US President Bill Clinton and his wife Hillary landed in Sydney for a brief visit. Before rushing off to play golf with Greg Norman, the President charmed a crowd of 4,000 at Lady Macquarie's Chair.

By John Huxley

First published in the Sydney Morning Herald on November 22, 1996

The guests of honour were, of course, American. But the occasion was quintessentially Australian, as more than 4,000 people gathered at Mrs Macquarie's Chair yesterday to hear President Bill Clinton thank Sydney for its warm hospitality during his brief visit.

President Clinton and Hillary Clinton leave the stage at Mrs Macquarie's Chair, November 1996.

President Clinton and Hillary Clinton leave the stage at Mrs Macquarie's Chair, November 1996.Credit: Rick Stevens

A timely sun shone; the police band played Waltzing Matilda, and the crowd created a happy, picnic atmosphere. All this against a striking backdrop of harbour, bridge and Opera House. It was great prime-time television for the estimated 32 million worldwide viewers. It was wonderful publicity for the city earlier described by the Prime Minister, Mr Howard, as "the oldest, most fantastic, most colourful, most diverse city in Australia".

It was an endorsement difficult for Mr Clinton to beat. But he did his best, reminding his audience how American writer Mark Twain, who visited Australia almost a century ago, had compared Sydney favourably to his own home-town, Little Rock, Arkansas.

"This is a remarkable community and a remarkable nation," an increasingly hoarse Mr Clinton went on, paying tribute to Australians as diverse as Patrick White and Peter Weir, Joan Sutherland and pop group Silverchair.

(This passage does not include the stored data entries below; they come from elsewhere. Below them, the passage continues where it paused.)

/-! ## §4 The composition (sorry-free): stubs A, C, D, E_good, E_bad ⟹ the restated crux, BY NAME -/

/-- **The five stub SIGNATURES imply `TameCensorshipCollarMarginW`.** Per `X`: the engine
`isTameChristodoulouGeneric_of_robust` (landed, `Theorems/PhotonSphereChannelsTameCensorshipOfRobustKernels.lean`)
with `Q D :=` "every MGHD censored ∧ every MGHD free of future-going asymptotically-extremal collar-zone late
charts" and `P :=` the restated property; gauge invariance of `P` is `marginW_comap`; `Q ⇒ P` on admissible
data is the census `stub_collarCensus` per MGHD; `Q` is robustly escapable at every admissible `d` by
`RobustlyEscapable.and` of `stub_censorshipRobust` with the freeness half, which is `stub_openAtGood` at good
data, `robustlyEscapable_of_seeded ∘ stub_kuSeed` at Kehle–Unger data and `stub_thresholdOffKU` at the
remaining exceptional data (exhaustive case split, `Classical`). [folklore] -/
theorem TameCensorshipCollarMarginW_of_stubs
    (hA : ∀ (X : Type) [TopologicalSpace X] [ChartedSpace E3 X] [IsManifold (𝓡 3) ((⊤ : ℕ∞) : WithTop ℕ∞) X] [T2Space X] [SecondCountableTopology X] [ConnectedSpace X], ∀ d ∈ admissibleVacuumData X, RobustlyEscapable d (fun D : InitialDataSet (𝓡 3) X => (∀ 𝒟 : VacuumCauchyDevelopment D, 𝒟.IsMaximal → Summit.FinalStateConjecture.HasCompleteNullInfinity 𝒟.toCauchyDevelopment)))
    (hC : ∀ (X : Type) [TopologicalSpace X] [ChartedSpace E3 X] [IsManifold (𝓡 3) ((⊤ : ℕ∞) : WithTop ℕ∞) X] [T2Space X] [SecondCountableTopology X] [ConnectedSpace X], ∀ D ∈ admissibleVacuumData X, ∀ 𝒟 : VacuumCauchyDevelopment D, 𝒟.IsMaximal → Summit.FinalStateConjecture.HasCompleteNullInfinity 𝒟.toCauchyDevelopment → (∀ (Λ : lorentzGroup) (c : E4) (M a : ℝ), Kerr.IsExtremal M a → ¬ ∃ (τ₀ : ℝ) (Ψ : (boostedKerrBackground Λ c M a).domain → 𝒟.carrier), 𝒟.toSpacetime.IsLateChart (boostedKerrBackground Λ c M a) Set.univ τ₀ Ψ ∧ (∀ ρ : ℝ, ∀ᶠ τ in Filter.atTop, ∀ x ∈ (boostedKerrBackground Λ c M a).truncTimeSlab ρ τ, 𝒟.timeOrientation.IsFutureDirected (mfderiv 𝓘(ℝ, E4) (𝓡 4) Ψ x ((Λ : E4 ≃L[ℝ] E4) (Kerr.timeVector M a (poincareInv Λ c (x : E4)))))) ∧ Filter.Tendsto (fun τ => 𝒟.toSpacetime.truncDeviationCk (boostedKerrBackground Λ c M a) Ψ 2 (3 * M + 1) τ) Filter.atTop (nhds 0)) → (∀ m₀ ρ₀ : ℝ, 0 < m₀ → 0 < ρ₀ → ∃ (χ₁ : ℝ) (δ₁ : ENNReal) (K₁ : Set 𝒟.carrier), χ₁ < 1 ∧ 0 < δ₁ ∧ IsCompact K₁ ∧ ∀ (M₁ a₁ : ℝ) (mo₁ : lorentzGroup × E4) (B₁ : ModelBackground) (Φ₁ : B₁.domain → 𝒟.carrier), m₀ ≤ M₁ → M₁ ≤ m₀⁻¹ → max ‖((mo₁.1 : E4 ≃L[ℝ] E4) : E4 →L[ℝ] E4)‖ ‖((mo₁.1 : E4 ≃L[ℝ] E4).symm : E4 →L[ℝ] E4)‖ ≤ ρ₀ → |a₁| ≤ M₁ → B₁ = starBackground mo₁.1 mo₁.2 M₁ a₁ (fun x => Kerr.radius a₁ (poincareInv mo₁.1 mo₁.2 x)) → ContMDiffOn 𝓘(ℝ, E4) (𝓡 4) ((⊤ : ℕ∞) : WithTop ℕ∞) Φ₁ {x | -1 < B₁.time x.1 ∧ B₁.time x.1 < 1 ∧ B₁.radius x.1 < 3 * M₁ + 1} → Topology.IsOpenEmbedding ({x | -1 < B₁.time x.1 ∧ B₁.time x.1 < 1 ∧ B₁.radius x.1 < 3 * M₁ + 1}.restrict Φ₁) → 𝒟.toSpacetime.truncDeviationCk B₁ Φ₁ 2 (3 * M₁) 0 ≤ δ₁ → Disjoint (Φ₁ '' B₁.truncTimeSlab (3 * M₁) 0) (𝒟.metric.causalPast 𝒟.timeOrientation K₁) → |a₁| ≤ χ₁ * M₁))
    (hD : ∀ (X : Type) [TopologicalSpace X] [ChartedSpace E3 X] [IsManifold (𝓡 3) ((⊤ : ℕ∞) : WithTop ℕ∞) X] [T2Space X] [SecondCountableTopology X] [ConnectedSpace X], ∀ d ∈ admissibleVacuumData X, (∃ 𝒟 : VacuumCauchyDevelopment d, 𝒟.IsMaximal ∧ Summit.FinalStateConjecture.HasCompleteNullInfinity 𝒟.toCauchyDevelopment ∧ ∃ (Λ : lorentzGroup) (c : E4) (M a : ℝ) (τ₀ : ℝ) (Ψ : (boostedKerrBackground Λ c M a).domain → 𝒟.carrier), Kerr.IsExtremal M a ∧ 𝒟.toSpacetime.IsLateChart (boostedKerrBackground Λ c M a) Set.univ τ₀ Ψ ∧ (∀ ρ : ℝ, ∀ᶠ τ in Filter.atTop, ∀ x ∈ (boostedKerrBackground Λ c M a).truncTimeSlab ρ τ, 𝒟.timeOrientation.IsFutureDirected (mfderiv 𝓘(ℝ, E4) (𝓡 4) Ψ x ((Λ : E4 ≃L[ℝ] E4) (Kerr.timeVector M a (poincareInv Λ c (x : E4)))))) ∧ ∀ R : ℝ, ∀ᶠ τ in Filter.atTop, 𝒟.toSpacetime.truncDeviationCk (boostedKerrBackground Λ c M a) Ψ 2 R τ = 0) → ∀ (m : ℕ) (G : EuclideanSpace ℝ (Fin m) → InitialDataSet (𝓡 3) X), Tame d m G → ∃ (n : ℕ) (G₁ : EuclideanSpace ℝ (Fin n) → InitialDataSet (𝓡 3) X) (L : EuclideanSpace ℝ (Fin m) →ₗ[ℝ] EuclideanSpace ℝ (Fin n)), Function.Injective L ∧ Tame d n G₁ ∧ (∀ c, G₁ (L c) = G c) ∧ ∀ (p : ℕ) (G₂ : EuclideanSpace ℝ (Fin p) → InitialDataSet (𝓡 3) X) (L' : EuclideanSpace ℝ (Fin n) →ₗ[ℝ] EuclideanSpace ℝ (Fin p)), Function.Injective L' → Tame d p G₂ → (∀ c, G₂ (L' c) = G₁ c) → ∃ (J : ℕ) (V : Fin J → Submodule ℝ (EuclideanSpace ℝ (Fin p))), (∀ j, V j ≠ ⊤) ∧ ∀ v : EuclideanSpace ℝ (Fin p), (∀ j, v ∉ V j) → ∃ δ : ℝ, 0 < δ ∧ ∀ t : ℝ, t ≠ 0 → |t| < δ → (∀ 𝒟 : VacuumCauchyDevelopment (G₂ (t • v)), 𝒟.IsMaximal → (∀ (Λ : lorentzGroup) (c : E4) (M a : ℝ), Kerr.IsExtremal M a → ¬ ∃ (τ₀ : ℝ) (Ψ : (boostedKerrBackground Λ c M a).domain → 𝒟.carrier), 𝒟.toSpacetime.IsLateChart (boostedKerrBackground Λ c M a) Set.univ τ₀ Ψ ∧ (∀ ρ : ℝ, ∀ᶠ τ in Filter.atTop, ∀ x ∈ (boostedKerrBackground Λ c M a).truncTimeSlab ρ τ, 𝒟.timeOrientation.IsFutureDirected (mfderiv 𝓘(ℝ, E4) (𝓡 4) Ψ x ((Λ : E4 ≃L[ℝ] E4) (Kerr.timeVector M a (poincareInv Λ c (x : E4)))))) ∧ Filter.Tendsto (fun τ => 𝒟.toSpacetime.truncDeviationCk (boostedKerrBackground Λ c M a) Ψ 2 (3 * M + 1) τ) Filter.atTop (nhds 0))))
    (hEg : ∀ (X : Type) [TopologicalSpace X] [ChartedSpace E3 X] [IsManifold (𝓡 3) ((⊤ : ℕ∞) : WithTop ℕ∞) X] [T2Space X] [SecondCountableTopology X] [ConnectedSpace X], ∀ d ∈ admissibleVacuumData X, (∀ 𝒟 : VacuumCauchyDevelopment d, 𝒟.IsMaximal → Summit.FinalStateConjecture.HasCompleteNullInfinity 𝒟.toCauchyDevelopment) → (∀ 𝒟 : VacuumCauchyDevelopment d, 𝒟.IsMaximal → (∀ (Λ : lorentzGroup) (c : E4) (M a : ℝ), Kerr.IsExtremal M a → ¬ ∃ (τ₀ : ℝ) (Ψ : (boostedKerrBackground Λ c M a).domain → 𝒟.carrier), 𝒟.toSpacetime.IsLateChart (boostedKerrBackground Λ c M a) Set.univ τ₀ Ψ ∧ (∀ ρ : ℝ, ∀ᶠ τ in Filter.atTop, ∀ x ∈ (boostedKerrBackground Λ c M a).truncTimeSlab ρ τ, 𝒟.timeOrientation.IsFutureDirected (mfderiv 𝓘(ℝ, E4) (𝓡 4) Ψ x ((Λ : E4 ≃L[ℝ] E4) (Kerr.timeVector M a (poincareInv Λ c (x : E4)))))) ∧ Filter.Tendsto (fun τ => 𝒟.toSpacetime.truncDeviationCk (boostedKerrBackground Λ c M a) Ψ 2 (3 * M + 1) τ) Filter.atTop (nhds 0))) → RobustlyEscapable d (fun D : InitialDataSet (𝓡 3) X => (∀ 𝒟 : VacuumCauchyDevelopment D, 𝒟.IsMaximal → (∀ (Λ : lorentzGroup) (c : E4) (M a : ℝ), Kerr.IsExtremal M a → ¬ ∃ (τ₀ : ℝ) (Ψ : (boostedKerrBackground Λ c M a).domain → 𝒟.carrier), 𝒟.toSpacetime.IsLateChart (boostedKerrBackground Λ c M a) Set.univ τ₀ Ψ ∧ (∀ ρ : ℝ, ∀ᶠ τ in Filter.atTop, ∀ x ∈ (boostedKerrBackground Λ c M a).truncTimeSlab ρ τ, 𝒟.timeOrientation.IsFutureDirected (mfderiv 𝓘(ℝ, E4) (𝓡 4) Ψ x ((Λ : E4 ≃L[ℝ] E4) (Kerr.timeVector M a (poincareInv Λ c (x : E4)))))) ∧ Filter.Tendsto (fun τ => 𝒟.toSpacetime.truncDeviationCk (boostedKerrBackground Λ c M a) Ψ 2 (3 * M + 1) τ) Filter.atTop (nhds 0)))))
    (hEb : ∀ (X : Type) [TopologicalSpace X] [ChartedSpace E3 X] [IsManifold (𝓡 3) ((⊤ : ℕ∞) : WithTop ℕ∞) X] [T2Space X] [SecondCountableTopology X] [ConnectedSpace X], ∀ d ∈ admissibleVacuumData X, ¬ (∃ 𝒟 : VacuumCauchyDevelopment d, 𝒟.IsMaximal ∧ Summit.FinalStateConjecture.HasCompleteNullInfinity 𝒟.toCauchyDevelopment ∧ ∃ (Λ : lorentzGroup) (c : E4) (M a : ℝ) (τ₀ : ℝ) (Ψ : (boostedKerrBackground Λ c M a).domain → 𝒟.carrier), Kerr.IsExtremal M a ∧ 𝒟.toSpacetime.IsLateChart (boostedKerrBackground Λ c M a) Set.univ τ₀ Ψ ∧ (∀ ρ : ℝ, ∀ᶠ τ in Filter.atTop, ∀ x ∈ (boostedKerrBackground Λ c M a).truncTimeSlab ρ τ, 𝒟.timeOrientation.IsFutureDirected (mfderiv 𝓘(ℝ, E4) (𝓡 4) Ψ x ((Λ : E4 ≃L[ℝ] E4) (Kerr.timeVector M a (poincareInv Λ c (x : E4)))))) ∧ ∀ R : ℝ, ∀ᶠ τ in Filter.atTop, 𝒟.toSpacetime.truncDeviationCk (boostedKerrBackground Λ c M a) Ψ 2 R τ = 0) → ¬ ((∀ 𝒟 : VacuumCauchyDevelopment d, 𝒟.IsMaximal → Summit.FinalStateConjecture.HasCompleteNullInfinity 𝒟.toCauchyDevelopment) ∧ (∀ 𝒟 : VacuumCauchyDevelopment d, 𝒟.IsMaximal → (∀ (Λ : lorentzGroup) (c : E4) (M a : ℝ), Kerr.IsExtremal M a → ¬ ∃ (τ₀ : ℝ) (Ψ : (boostedKerrBackground Λ c M a).domain → 𝒟.carrier), 𝒟.toSpacetime.IsLateChart (boostedKerrBackground Λ c M a) Set.univ τ₀ Ψ ∧ (∀ ρ : ℝ, ∀ᶠ τ in Filter.atTop, ∀ x ∈ (boostedKerrBackground Λ c M a).truncTimeSlab ρ τ, 𝒟.timeOrientation.IsFutureDirected (mfderiv 𝓘(ℝ, E4) (𝓡 4) Ψ x ((Λ : E4 ≃L[ℝ] E4) (Kerr.timeVector M a (poincareInv Λ c (x : E4)))))) ∧ Filter.Tendsto (fun τ => 𝒟.toSpacetime.truncDeviationCk (boostedKerrBackground Λ c M a) Ψ 2 (3 * M + 1) τ) Filter.atTop (nhds 0)))) → RobustlyEscapable d (fun D : InitialDataSet (𝓡 3) X => (∀ 𝒟 : VacuumCauchyDevelopment D, 𝒟.IsMaximal → (∀ (Λ : lorentzGroup) (c : E4) (M a : ℝ), Kerr.IsExtremal M a → ¬ ∃ (τ₀ : ℝ) (Ψ : (boostedKerrBackground Λ c M a).domain → 𝒟.carrier), 𝒟.toSpacetime.IsLateChart (boostedKerrBackground Λ c M a) Set.univ τ₀ Ψ ∧ (∀ ρ : ℝ, ∀ᶠ τ in Filter.atTop, ∀ x ∈ (boostedKerrBackground Λ c M a).truncTimeSlab ρ τ, 𝒟.timeOrientation.IsFutureDirected (mfderiv 𝓘(ℝ, E4) (𝓡 4) Ψ x ((Λ : E4 ≃L[ℝ] E4) (Kerr.timeVector M a (poincareInv Λ c (x : E4)))))) ∧ Filter.Tendsto (fun τ => 𝒟.toSpacetime.truncDeviationCk (boostedKerrBackground Λ c M a) Ψ 2 (3 * M + 1) τ) Filter.atTop (nhds 0))))) :
    TameCensorshipCollarMarginW := by
  intro X _ _ _ _ _ _
  -- the freeness half is robustly escapable at every admissible datum (three mechanisms, exhaustive)
  have hfree : ∀ d ∈ admissibleVacuumData X, RobustlyEscapable d (fun D : InitialDataSet (𝓡 3) X => (∀ 𝒟 : VacuumCauchyDevelopment D, 𝒟.IsMaximal → (∀ (Λ : lorentzGroup) (c : E4) (M a : ℝ), Kerr.IsExtremal M a → ¬ ∃ (τ₀ : ℝ) (Ψ : (boostedKerrBackground Λ c M a).domain → 𝒟.carrier), 𝒟.toSpacetime.IsLateChart (boostedKerrBackground Λ c M a) Set.univ τ₀ Ψ ∧ (∀ ρ : ℝ, ∀ᶠ τ in Filter.atTop, ∀ x ∈ (boostedKerrBackground Λ c M a).truncTimeSlab ρ τ, 𝒟.timeOrientation.IsFutureDirected (mfderiv 𝓘(ℝ, E4) (𝓡 4) Ψ x ((Λ : E4 ≃L[ℝ] E4) (Kerr.timeVector M a (poincareInv Λ c (x : E4)))))) ∧ Filter.Tendsto (fun τ => 𝒟.toSpacetime.truncDeviationCk (boostedKerrBackground Λ c M a) Ψ 2 (3 * M + 1) τ) Filter.atTop (nhds 0)))) := by
    intro d hd
    by_cases hgood : (∀ 𝒟 : VacuumCauchyDevelopment d, 𝒟.IsMaximal → Summit.FinalStateConjecture.HasCompleteNullInfinity 𝒟.toCauchyDevelopment) ∧ (∀ 𝒟 : VacuumCauchyDevelopment d, 𝒟.IsMaximal → (∀ (Λ : lorentzGroup) (c : E4) (M a : ℝ), Kerr.IsExtremal M a → ¬ ∃ (τ₀ : ℝ) (Ψ : (boostedKerrBackground Λ c M a).domain → 𝒟.carrier), 𝒟.toSpacetime.IsLateChart (boostedKerrBackground Λ c M a) Set.univ τ₀ Ψ ∧ (∀ ρ : ℝ, ∀ᶠ τ in Filter.atTop, ∀ x ∈ (boostedKerrBackground Λ c M a).truncTimeSlab ρ τ, 𝒟.timeOrientation.IsFutureDirected (mfderiv 𝓘(ℝ, E4) (𝓡 4) Ψ x ((Λ : E4 ≃L[ℝ] E4) (Kerr.timeVector M a (poincareInv Λ c (x : E4)))))) ∧ Filter.Tendsto (fun τ => 𝒟.toSpacetime.truncDeviationCk (boostedKerrBackground Λ c M a) Ψ 2 (3 * M + 1) τ) Filter.atTop (nhds 0)))
    · exact hEg X d hd hgood.1 hgood.2
    · by_cases hKU : (∃ 𝒟 : VacuumCauchyDevelopment d, 𝒟.IsMaximal ∧ Summit.FinalStateConjecture.HasCompleteNullInfinity 𝒟.toCauchyDevelopment ∧ ∃ (Λ : lorentzGroup) (c : E4) (M a : ℝ) (τ₀ : ℝ) (Ψ : (boostedKerrBackground Λ c M a).domain → 𝒟.carrier), Kerr.IsExtremal M a ∧ 𝒟.toSpacetime.IsLateChart (boostedKerrBackground Λ c M a) Set.univ τ₀ Ψ ∧ (∀ ρ : ℝ, ∀ᶠ τ in Filter.atTop, ∀ x ∈ (boostedKerrBackground Λ c M a).truncTimeSlab ρ τ, 𝒟.timeOrientation.IsFutureDirected (mfderiv 𝓘(ℝ, E4) (𝓡 4) Ψ x ((Λ : E4 ≃L[ℝ] E4) (Kerr.timeVector M a (poincareInv Λ c (x : E4)))))) ∧ ∀ R : ℝ, ∀ᶠ τ in Filter.atTop, 𝒟.toSpacetime.truncDeviationCk (boostedKerrBackground Λ c M a) Ψ 2 R τ = 0)
      · exact robustlyEscapable_of_seeded (hD X d hd hKU)
      · exact hEb X d hd hKU hgood
  -- conjoin with robust censorship
  have hrob : ∀ d ∈ admissibleVacuumData X, RobustlyEscapable d (fun D : InitialDataSet (𝓡 3) X => (∀ 𝒟 : VacuumCauchyDevelopment D, 𝒟.IsMaximal → Summit.FinalStateConjecture.HasCompleteNullInfinity 𝒟.toCauchyDevelopment) ∧ (∀ 𝒟 : VacuumCauchyDevelopment D, 𝒟.IsMaximal → (∀ (Λ : lorentzGroup) (c : E4) (M a : ℝ), Kerr.IsExtremal M a → ¬ ∃ (τ₀ : ℝ) (Ψ : (boostedKerrBackground Λ c M a).domain → 𝒟.carrier), 𝒟.toSpacetime.IsLateChart (boostedKerrBackground Λ c M a) Set.univ τ₀ Ψ ∧ (∀ ρ : ℝ, ∀ᶠ τ in Filter.atTop, ∀ x ∈ (boostedKerrBackground Λ c M a).truncTimeSlab ρ τ, 𝒟.timeOrientation.IsFutureDirected (mfderiv 𝓘(ℝ, E4) (𝓡 4) Ψ x ((Λ : E4 ≃L[ℝ] E4) (Kerr.timeVector M a (poincareInv Λ c (x : E4)))))) ∧ Filter.Tendsto (fun τ => 𝒟.toSpacetime.truncDeviationCk (boostedKerrBackground Λ c M a) Ψ 2 (3 * M + 1) τ) Filter.atTop (nhds 0)))) :=
    fun d hd => (hA X d hd).and (hfree d hd)
  -- the engine
  refine isTameChristodoulouGeneric_of_robust X (fun D : InitialDataSet (𝓡 3) X => (∀ 𝒟 : VacuumCauchyDevelopment D, 𝒟.IsMaximal → Summit.FinalStateConjecture.HasCompleteNullInfinity 𝒟.toCauchyDevelopment) ∧ (∀ 𝒟 : VacuumCauchyDevelopment D, 𝒟.IsMaximal → (∀ (Λ : lorentzGroup) (c : E4) (M a : ℝ), Kerr.IsExtremal M a → ¬ ∃ (τ₀ : ℝ) (Ψ : (boostedKerrBackground Λ c M a).domain → 𝒟.carrier), 𝒟.toSpacetime.IsLateChart (boostedKerrBackground Λ c M a) Set.univ τ₀ Ψ ∧ (∀ ρ : ℝ, ∀ᶠ τ in Filter.atTop, ∀ x ∈ (boostedKerrBackground Λ c M a).truncTimeSlab ρ τ, 𝒟.timeOrientation.IsFutureDirected (mfderiv 𝓘(ℝ, E4) (𝓡 4) Ψ x ((Λ : E4 ≃L[ℝ] E4) (Kerr.timeVector M a (poincareInv Λ c (x : E4)))))) ∧ Filter.Tendsto (fun τ => 𝒟.toSpacetime.truncDeviationCk (boostedKerrBackground Λ c M a) Ψ 2 (3 * M + 1) τ) Filter.atTop (nhds 0)))) (fun D : InitialDataSet (𝓡 3) X => ∀ 𝒟 : VacuumCauchyDevelopment D, 𝒟.IsMaximal → Summit.FinalStateConjecture.HasCompleteNullInfinity 𝒟.toCauchyDevelopment ∧ (∀ m₀ ρ₀ : ℝ, 0 < m₀ → 0 < ρ₀ → ∃ (χ₁ : ℝ) (δ₁ : ENNReal) (K₁ : Set 𝒟.carrier), χ₁ < 1 ∧ 0 < δ₁ ∧ IsCompact K₁ ∧ ∀ (M₁ a₁ : ℝ) (mo₁ : lorentzGroup × E4) (B₁ : ModelBackground) (Φ₁ : B₁.domain → 𝒟.carrier), m₀ ≤ M₁ → M₁ ≤ m₀⁻¹ → max ‖((mo₁.1 : E4 ≃L[ℝ] E4) : E4 →L[ℝ] E4)‖ ‖((mo₁.1 : E4 ≃L[ℝ] E4).symm : E4 →L[ℝ] E4)‖ ≤ ρ₀ → |a₁| ≤ M₁ → B₁ = starBackground mo₁.1 mo₁.2 M₁ a₁ (fun x => Kerr.radius a₁ (poincareInv mo₁.1 mo₁.2 x)) → ContMDiffOn 𝓘(ℝ, E4) (𝓡 4) ((⊤ : ℕ∞) : WithTop ℕ∞) Φ₁ {x | -1 < B₁.time x.1 ∧ B₁.time x.1 < 1 ∧ B₁.radius x.1 < 3 * M₁ + 1} → Topology.IsOpenEmbedding ({x | -1 < B₁.time x.1 ∧ B₁.time x.1 < 1 ∧ B₁.radius x.1 < 3 * M₁ + 1}.restrict Φ₁) → 𝒟.toSpacetime.truncDeviationCk B₁ Φ₁ 2 (3 * M₁) 0 ≤ δ₁ → Disjoint (Φ₁ '' B₁.truncTimeSlab (3 * M₁) 0) (𝒟.metric.causalPast 𝒟.timeOrientation K₁) → |a₁| ≤ χ₁ * M₁)) (marginW_comap X) ?_ ?_
  · intro D hD hQ 𝒟 hmax
    exact ⟨hQ.1 𝒟 hmax, hC X D hD 𝒟 hmax (hQ.1 𝒟 hmax) (hQ.2 𝒟 hmax)⟩
  · intro d hd
    exact hrob d hd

He looked forward to returning to Sydney for the 2000 Olympics if only, he joked, as valet for his wife Hillary, who had yesterday morning asked for the job of official US representative to the Games.

The Clintons shopping in the Rocks on November 21, 1996.

The Clintons shopping in the Rocks on November 21, 1996.Credit: Andrew Taylor

"I cannot think of a better place in the entire world, a more shining example, of how people can come together as one nation and one community than Sydney, Australia," he said.

If the city could live by the Olympic ideals, which gave all peoples the opportunity to live out their dreams, "it will stand as a beacon of hope for all that everyone who lives on the face of the Earth can become in this great new century", he said.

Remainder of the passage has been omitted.